REQUIRED ACTION: Copy the lines below verbatim. Begin with the first and end with the line containing "t = stepTotal^[t]".

___ MATERIAL FOR THIS TASK

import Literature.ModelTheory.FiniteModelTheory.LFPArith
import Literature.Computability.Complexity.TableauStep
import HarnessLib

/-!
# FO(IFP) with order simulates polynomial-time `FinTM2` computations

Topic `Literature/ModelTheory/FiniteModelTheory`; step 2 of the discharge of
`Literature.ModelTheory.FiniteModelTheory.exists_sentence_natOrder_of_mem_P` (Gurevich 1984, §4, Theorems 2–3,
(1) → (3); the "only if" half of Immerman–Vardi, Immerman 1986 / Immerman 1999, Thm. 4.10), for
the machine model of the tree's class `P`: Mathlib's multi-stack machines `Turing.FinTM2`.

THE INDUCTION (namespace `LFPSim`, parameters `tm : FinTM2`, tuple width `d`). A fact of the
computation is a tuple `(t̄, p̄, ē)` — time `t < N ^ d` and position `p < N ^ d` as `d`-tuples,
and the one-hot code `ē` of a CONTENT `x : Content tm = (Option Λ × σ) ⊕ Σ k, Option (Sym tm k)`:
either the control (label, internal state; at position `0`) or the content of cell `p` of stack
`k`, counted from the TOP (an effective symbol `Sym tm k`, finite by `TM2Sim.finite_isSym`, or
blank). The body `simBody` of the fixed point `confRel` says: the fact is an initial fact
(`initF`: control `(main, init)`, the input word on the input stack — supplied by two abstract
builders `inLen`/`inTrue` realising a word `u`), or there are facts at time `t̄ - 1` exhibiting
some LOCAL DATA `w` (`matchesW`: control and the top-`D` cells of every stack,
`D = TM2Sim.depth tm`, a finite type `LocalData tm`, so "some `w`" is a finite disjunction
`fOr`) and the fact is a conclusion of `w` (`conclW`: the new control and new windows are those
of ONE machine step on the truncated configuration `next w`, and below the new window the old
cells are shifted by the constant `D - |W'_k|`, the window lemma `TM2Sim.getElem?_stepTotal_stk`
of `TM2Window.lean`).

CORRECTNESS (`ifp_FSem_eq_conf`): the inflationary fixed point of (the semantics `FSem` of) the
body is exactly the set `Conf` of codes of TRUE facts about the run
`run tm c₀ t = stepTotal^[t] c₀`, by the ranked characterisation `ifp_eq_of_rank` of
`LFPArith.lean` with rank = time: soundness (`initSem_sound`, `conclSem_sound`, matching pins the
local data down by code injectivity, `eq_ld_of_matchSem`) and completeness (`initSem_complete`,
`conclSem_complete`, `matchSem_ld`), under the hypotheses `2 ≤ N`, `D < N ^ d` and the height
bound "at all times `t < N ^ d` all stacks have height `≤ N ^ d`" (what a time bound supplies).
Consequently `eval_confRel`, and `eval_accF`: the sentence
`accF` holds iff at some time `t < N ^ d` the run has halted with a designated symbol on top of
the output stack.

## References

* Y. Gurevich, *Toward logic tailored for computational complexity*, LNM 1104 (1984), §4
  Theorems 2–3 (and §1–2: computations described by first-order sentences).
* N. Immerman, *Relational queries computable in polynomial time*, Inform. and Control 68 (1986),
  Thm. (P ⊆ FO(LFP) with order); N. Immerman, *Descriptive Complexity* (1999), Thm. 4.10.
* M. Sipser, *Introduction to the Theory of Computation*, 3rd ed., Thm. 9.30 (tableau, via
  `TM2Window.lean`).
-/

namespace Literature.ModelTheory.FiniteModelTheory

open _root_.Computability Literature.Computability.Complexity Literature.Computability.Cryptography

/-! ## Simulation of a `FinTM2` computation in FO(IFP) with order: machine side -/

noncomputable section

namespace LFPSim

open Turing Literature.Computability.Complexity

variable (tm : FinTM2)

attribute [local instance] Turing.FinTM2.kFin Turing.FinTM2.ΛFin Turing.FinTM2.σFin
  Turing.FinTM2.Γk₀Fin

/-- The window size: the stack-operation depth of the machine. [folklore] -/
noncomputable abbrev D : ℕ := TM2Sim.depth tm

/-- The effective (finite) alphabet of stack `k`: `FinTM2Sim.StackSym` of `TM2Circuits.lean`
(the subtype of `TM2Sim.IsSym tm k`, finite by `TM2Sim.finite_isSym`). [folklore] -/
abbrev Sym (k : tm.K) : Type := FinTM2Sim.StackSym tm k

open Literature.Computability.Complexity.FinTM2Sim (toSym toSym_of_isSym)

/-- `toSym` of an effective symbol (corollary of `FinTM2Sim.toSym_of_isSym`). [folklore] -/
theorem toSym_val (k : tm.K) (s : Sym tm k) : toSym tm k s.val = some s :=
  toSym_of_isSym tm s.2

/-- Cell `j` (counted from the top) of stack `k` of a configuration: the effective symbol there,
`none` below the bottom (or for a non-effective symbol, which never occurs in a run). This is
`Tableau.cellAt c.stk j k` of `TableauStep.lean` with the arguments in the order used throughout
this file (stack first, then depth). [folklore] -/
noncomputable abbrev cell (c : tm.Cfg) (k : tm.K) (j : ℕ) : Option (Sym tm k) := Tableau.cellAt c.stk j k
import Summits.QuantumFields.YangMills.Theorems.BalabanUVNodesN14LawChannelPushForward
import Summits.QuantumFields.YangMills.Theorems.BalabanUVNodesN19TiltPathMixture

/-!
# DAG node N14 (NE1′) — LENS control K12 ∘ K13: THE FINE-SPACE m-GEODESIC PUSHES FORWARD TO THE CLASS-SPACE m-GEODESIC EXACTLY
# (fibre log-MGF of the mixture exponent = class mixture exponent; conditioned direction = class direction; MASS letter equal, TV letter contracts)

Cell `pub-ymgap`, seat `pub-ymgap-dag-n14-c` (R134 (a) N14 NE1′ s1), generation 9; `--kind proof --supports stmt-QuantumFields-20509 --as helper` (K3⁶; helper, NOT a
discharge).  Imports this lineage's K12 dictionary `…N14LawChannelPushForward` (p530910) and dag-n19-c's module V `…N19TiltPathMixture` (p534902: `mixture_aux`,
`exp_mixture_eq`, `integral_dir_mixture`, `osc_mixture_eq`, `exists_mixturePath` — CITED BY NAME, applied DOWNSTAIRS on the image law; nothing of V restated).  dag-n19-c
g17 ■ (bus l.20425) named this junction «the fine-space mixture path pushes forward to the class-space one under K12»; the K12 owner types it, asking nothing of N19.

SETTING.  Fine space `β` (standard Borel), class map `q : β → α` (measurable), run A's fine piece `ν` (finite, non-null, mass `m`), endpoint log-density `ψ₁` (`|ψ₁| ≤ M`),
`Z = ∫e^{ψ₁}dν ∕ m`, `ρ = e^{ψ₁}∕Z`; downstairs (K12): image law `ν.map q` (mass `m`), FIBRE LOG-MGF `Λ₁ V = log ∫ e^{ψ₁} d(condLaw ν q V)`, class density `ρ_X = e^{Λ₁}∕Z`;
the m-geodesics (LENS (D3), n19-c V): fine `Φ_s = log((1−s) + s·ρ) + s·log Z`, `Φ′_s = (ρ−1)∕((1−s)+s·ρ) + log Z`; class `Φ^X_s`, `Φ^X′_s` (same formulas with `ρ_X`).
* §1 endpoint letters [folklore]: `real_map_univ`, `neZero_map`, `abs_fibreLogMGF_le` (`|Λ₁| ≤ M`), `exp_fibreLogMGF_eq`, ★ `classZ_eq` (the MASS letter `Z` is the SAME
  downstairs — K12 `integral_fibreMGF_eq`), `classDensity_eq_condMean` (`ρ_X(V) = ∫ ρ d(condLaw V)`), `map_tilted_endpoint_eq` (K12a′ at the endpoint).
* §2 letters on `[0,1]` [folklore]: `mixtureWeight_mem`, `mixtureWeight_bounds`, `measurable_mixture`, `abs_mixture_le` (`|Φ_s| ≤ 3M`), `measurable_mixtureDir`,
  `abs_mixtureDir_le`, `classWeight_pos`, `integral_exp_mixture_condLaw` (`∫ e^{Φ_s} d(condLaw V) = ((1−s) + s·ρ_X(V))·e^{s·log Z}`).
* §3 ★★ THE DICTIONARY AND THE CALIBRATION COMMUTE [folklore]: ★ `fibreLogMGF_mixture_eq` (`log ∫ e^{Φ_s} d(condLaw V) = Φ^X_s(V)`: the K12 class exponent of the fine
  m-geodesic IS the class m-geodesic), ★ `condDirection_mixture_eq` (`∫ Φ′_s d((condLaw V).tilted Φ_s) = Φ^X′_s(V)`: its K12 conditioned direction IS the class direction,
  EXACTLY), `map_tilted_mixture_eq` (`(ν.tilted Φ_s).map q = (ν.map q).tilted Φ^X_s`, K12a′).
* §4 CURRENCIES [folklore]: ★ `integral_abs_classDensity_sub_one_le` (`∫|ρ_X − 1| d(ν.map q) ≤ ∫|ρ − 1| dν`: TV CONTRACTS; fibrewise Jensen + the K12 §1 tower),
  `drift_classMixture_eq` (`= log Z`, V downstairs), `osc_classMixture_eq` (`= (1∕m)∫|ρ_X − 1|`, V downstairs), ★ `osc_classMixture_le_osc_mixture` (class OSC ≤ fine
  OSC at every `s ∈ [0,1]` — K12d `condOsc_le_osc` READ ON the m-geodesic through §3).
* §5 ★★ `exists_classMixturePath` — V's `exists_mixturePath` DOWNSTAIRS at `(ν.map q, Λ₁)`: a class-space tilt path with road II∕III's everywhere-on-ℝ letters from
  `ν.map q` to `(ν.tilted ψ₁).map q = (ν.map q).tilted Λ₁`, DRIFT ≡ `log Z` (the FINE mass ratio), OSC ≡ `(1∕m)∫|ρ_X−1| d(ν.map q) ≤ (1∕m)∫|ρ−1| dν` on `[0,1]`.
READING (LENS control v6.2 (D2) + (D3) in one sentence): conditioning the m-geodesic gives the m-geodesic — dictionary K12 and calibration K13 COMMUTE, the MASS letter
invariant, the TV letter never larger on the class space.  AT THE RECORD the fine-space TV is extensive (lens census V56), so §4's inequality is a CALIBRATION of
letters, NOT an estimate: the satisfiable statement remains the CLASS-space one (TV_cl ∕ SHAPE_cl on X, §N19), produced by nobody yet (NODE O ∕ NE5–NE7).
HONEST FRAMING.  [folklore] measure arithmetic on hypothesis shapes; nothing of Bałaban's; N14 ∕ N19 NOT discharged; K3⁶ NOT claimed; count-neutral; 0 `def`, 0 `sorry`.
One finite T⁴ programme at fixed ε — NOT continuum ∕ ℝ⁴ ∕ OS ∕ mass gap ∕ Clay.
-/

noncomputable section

______

FINAL ANSWER:
import Literature.ModelTheory.FiniteModelTheory.LFPArith
import Literature.Computability.Complexity.TableauStep
import HarnessLib

/-!
# FO(IFP) with order simulates polynomial-time `FinTM2` computations

Topic `Literature/ModelTheory/FiniteModelTheory`; step 2 of the discharge of
`Literature.ModelTheory.FiniteModelTheory.exists_sentence_natOrder_of_mem_P` (Gurevich 1984, §4, Theorems 2–3,
(1) → (3); the "only if" half of Immerman–Vardi, Immerman 1986 / Immerman 1999, Thm. 4.10), for
the machine model of the tree's class `P`: Mathlib's multi-stack machines `Turing.FinTM2`.

THE INDUCTION (namespace `LFPSim`, parameters `tm : FinTM2`, tuple width `d`). A fact of the
computation is a tuple `(t̄, p̄, ē)` — time `t < N ^ d` and position `p < N ^ d` as `d`-tuples,
and the one-hot code `ē` of a CONTENT `x : Content tm = (Option Λ × σ) ⊕ Σ k, Option (Sym tm k)`:
either the control (label, internal state; at position `0`) or the content of cell `p` of stack
`k`, counted from the TOP (an effective symbol `Sym tm k`, finite by `TM2Sim.finite_isSym`, or
blank). The body `simBody` of the fixed point `confRel` says: the fact is an initial fact
(`initF`: control `(main, init)`, the input word on the input stack — supplied by two abstract
builders `inLen`/`inTrue` realising a word `u`), or there are facts at time `t̄ - 1` exhibiting
some LOCAL DATA `w` (`matchesW`: control and the top-`D` cells of every stack,
`D = TM2Sim.depth tm`, a finite type `LocalData tm`, so "some `w`" is a finite disjunction
`fOr`) and the fact is a conclusion of `w` (`conclW`: the new control and new windows are those
of ONE machine step on the truncated configuration `next w`, and below the new window the old
cells are shifted by the constant `D - |W'_k|`, the window lemma `TM2Sim.getElem?_stepTotal_stk`
of `TM2Window.lean`).

CORRECTNESS (`ifp_FSem_eq_conf`): the inflationary fixed point of (the semantics `FSem` of) the
body is exactly the set `Conf` of codes of TRUE facts about the run
`run tm c₀ t = stepTotal^[t] c₀`, by the ranked characterisation `ifp_eq_of_rank` of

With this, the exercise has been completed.